**WHAT IS BEING ASKED**
Once the line with "simp only [flipHom, MonoidHom.coe_mk, OneHom.coe_mk]" is found in the entries below, repeat it and each following line exactly, up to and including the line with "subst h; exact T". Add no other lines.

**EXTRACTED MATERIAL**
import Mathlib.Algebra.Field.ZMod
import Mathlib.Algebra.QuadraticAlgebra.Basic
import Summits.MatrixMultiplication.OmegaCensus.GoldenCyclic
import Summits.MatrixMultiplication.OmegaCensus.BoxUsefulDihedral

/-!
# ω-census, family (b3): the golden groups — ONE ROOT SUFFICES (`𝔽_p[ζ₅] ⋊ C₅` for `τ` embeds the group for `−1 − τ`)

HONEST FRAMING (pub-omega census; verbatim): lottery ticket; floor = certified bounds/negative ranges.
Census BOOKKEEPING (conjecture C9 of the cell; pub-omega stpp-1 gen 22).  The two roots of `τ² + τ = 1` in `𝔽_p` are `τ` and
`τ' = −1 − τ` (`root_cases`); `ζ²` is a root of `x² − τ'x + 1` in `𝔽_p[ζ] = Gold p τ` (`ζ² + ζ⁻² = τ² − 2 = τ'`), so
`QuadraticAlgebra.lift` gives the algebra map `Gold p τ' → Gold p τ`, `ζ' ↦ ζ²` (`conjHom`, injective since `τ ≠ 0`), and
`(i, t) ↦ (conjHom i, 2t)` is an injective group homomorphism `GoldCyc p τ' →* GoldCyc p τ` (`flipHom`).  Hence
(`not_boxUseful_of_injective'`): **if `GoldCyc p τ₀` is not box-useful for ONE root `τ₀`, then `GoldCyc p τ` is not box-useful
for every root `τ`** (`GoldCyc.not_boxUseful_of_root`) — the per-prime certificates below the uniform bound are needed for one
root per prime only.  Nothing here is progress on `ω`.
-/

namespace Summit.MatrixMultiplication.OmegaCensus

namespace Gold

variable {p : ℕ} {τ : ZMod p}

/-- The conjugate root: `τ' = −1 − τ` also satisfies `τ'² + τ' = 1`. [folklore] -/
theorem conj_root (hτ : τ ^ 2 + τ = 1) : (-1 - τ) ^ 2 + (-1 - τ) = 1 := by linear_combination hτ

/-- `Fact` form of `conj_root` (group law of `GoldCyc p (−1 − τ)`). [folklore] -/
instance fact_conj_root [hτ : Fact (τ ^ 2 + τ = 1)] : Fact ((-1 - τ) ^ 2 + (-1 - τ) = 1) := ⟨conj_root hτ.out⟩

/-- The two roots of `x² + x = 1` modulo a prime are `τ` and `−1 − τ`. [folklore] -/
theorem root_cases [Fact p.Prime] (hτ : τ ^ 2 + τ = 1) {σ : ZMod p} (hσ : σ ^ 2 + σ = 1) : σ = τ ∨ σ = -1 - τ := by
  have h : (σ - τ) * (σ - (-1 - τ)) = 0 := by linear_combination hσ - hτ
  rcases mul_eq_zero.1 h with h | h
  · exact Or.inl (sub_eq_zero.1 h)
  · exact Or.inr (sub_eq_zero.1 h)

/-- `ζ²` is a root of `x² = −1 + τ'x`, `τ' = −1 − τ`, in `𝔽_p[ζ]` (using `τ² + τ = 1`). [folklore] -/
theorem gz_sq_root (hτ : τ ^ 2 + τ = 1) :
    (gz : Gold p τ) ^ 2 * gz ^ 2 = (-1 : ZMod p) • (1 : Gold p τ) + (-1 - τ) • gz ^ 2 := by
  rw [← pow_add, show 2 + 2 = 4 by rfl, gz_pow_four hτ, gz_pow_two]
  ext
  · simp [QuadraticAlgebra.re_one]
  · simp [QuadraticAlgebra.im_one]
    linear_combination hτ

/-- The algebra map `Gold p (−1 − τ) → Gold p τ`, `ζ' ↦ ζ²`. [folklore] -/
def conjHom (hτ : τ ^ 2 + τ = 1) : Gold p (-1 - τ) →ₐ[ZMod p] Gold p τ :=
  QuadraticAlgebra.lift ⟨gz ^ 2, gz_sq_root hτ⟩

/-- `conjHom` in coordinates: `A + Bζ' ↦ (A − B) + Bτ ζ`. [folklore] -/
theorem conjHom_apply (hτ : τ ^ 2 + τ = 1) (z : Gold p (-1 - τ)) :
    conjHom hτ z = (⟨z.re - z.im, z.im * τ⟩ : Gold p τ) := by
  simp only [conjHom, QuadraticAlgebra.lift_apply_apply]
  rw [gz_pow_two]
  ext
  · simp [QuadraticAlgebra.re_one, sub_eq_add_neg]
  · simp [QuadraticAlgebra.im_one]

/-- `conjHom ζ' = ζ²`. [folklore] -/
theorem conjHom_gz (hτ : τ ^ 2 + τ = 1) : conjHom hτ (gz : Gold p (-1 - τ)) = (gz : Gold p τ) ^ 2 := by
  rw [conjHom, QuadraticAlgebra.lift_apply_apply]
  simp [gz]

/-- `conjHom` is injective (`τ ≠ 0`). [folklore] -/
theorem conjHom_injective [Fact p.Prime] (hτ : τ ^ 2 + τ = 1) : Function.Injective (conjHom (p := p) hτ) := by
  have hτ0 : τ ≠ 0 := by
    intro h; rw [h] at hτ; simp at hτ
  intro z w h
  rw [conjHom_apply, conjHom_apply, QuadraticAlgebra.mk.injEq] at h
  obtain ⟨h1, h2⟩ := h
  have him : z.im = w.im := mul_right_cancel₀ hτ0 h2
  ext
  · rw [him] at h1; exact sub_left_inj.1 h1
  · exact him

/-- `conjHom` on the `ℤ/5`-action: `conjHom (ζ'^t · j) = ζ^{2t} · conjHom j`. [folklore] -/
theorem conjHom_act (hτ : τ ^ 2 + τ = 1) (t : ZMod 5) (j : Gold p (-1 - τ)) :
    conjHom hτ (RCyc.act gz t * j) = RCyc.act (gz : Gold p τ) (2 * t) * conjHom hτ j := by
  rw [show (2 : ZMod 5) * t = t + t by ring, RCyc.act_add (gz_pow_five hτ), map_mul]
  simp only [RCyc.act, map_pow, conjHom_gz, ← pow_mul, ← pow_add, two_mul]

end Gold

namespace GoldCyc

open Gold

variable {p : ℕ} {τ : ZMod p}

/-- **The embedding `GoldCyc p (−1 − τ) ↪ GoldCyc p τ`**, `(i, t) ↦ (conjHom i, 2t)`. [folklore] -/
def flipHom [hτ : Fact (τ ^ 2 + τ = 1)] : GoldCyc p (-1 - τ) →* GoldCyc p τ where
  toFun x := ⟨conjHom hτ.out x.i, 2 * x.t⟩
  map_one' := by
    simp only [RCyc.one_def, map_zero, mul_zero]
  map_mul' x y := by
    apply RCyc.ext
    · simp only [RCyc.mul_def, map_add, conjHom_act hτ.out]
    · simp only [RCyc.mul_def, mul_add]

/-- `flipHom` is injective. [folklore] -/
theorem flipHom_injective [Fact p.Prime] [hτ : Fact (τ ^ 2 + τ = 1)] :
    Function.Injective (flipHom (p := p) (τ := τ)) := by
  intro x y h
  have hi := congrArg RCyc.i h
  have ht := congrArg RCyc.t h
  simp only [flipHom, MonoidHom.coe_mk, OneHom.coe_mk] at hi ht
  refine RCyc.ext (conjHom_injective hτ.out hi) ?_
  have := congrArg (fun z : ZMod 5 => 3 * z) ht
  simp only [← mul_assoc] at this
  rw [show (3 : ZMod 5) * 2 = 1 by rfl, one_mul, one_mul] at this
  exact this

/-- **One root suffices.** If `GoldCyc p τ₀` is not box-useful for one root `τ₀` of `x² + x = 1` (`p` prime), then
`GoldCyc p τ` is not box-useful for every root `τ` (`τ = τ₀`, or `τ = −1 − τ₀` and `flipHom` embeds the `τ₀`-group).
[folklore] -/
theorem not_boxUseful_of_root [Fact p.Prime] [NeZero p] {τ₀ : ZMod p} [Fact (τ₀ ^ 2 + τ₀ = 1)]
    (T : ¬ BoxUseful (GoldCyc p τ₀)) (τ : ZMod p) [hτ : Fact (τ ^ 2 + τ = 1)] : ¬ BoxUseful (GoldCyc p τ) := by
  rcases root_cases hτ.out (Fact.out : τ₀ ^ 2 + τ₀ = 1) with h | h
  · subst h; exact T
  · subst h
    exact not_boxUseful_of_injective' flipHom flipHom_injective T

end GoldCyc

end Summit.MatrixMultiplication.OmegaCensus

**OUTPUT OF THE TASK**
  simp only [flipHom, MonoidHom.coe_mk, OneHom.coe_mk] at hi ht
  refine RCyc.ext (conjHom_injective hτ.out hi) ?_
  have := congrArg (fun z : ZMod 5 => 3 * z) ht
  simp only [← mul_assoc] at this
  rw [show (3 : ZMod 5) * 2 = 1 by rfl, one_mul, one_mul] at this
  exact this

/-- **One root suffices.** If `GoldCyc p τ₀` is not box-useful for one root `τ₀` of `x² + x = 1` (`p` prime), then
`GoldCyc p τ` is not box-useful for every root `τ` (`τ = τ₀`, or `τ = −1 − τ₀` and `flipHom` embeds the `τ₀`-group).
[folklore] -/
theorem not_boxUseful_of_root [Fact p.Prime] [NeZero p] {τ₀ : ZMod p} [Fact (τ₀ ^ 2 + τ₀ = 1)]
    (T : ¬ BoxUseful (GoldCyc p τ₀)) (τ : ZMod p) [hτ : Fact (τ ^ 2 + τ = 1)] : ¬ BoxUseful (GoldCyc p τ) := by
  rcases root_cases hτ.out (Fact.out : τ₀ ^ 2 + τ₀ = 1) with h | h
  · subst h; exact T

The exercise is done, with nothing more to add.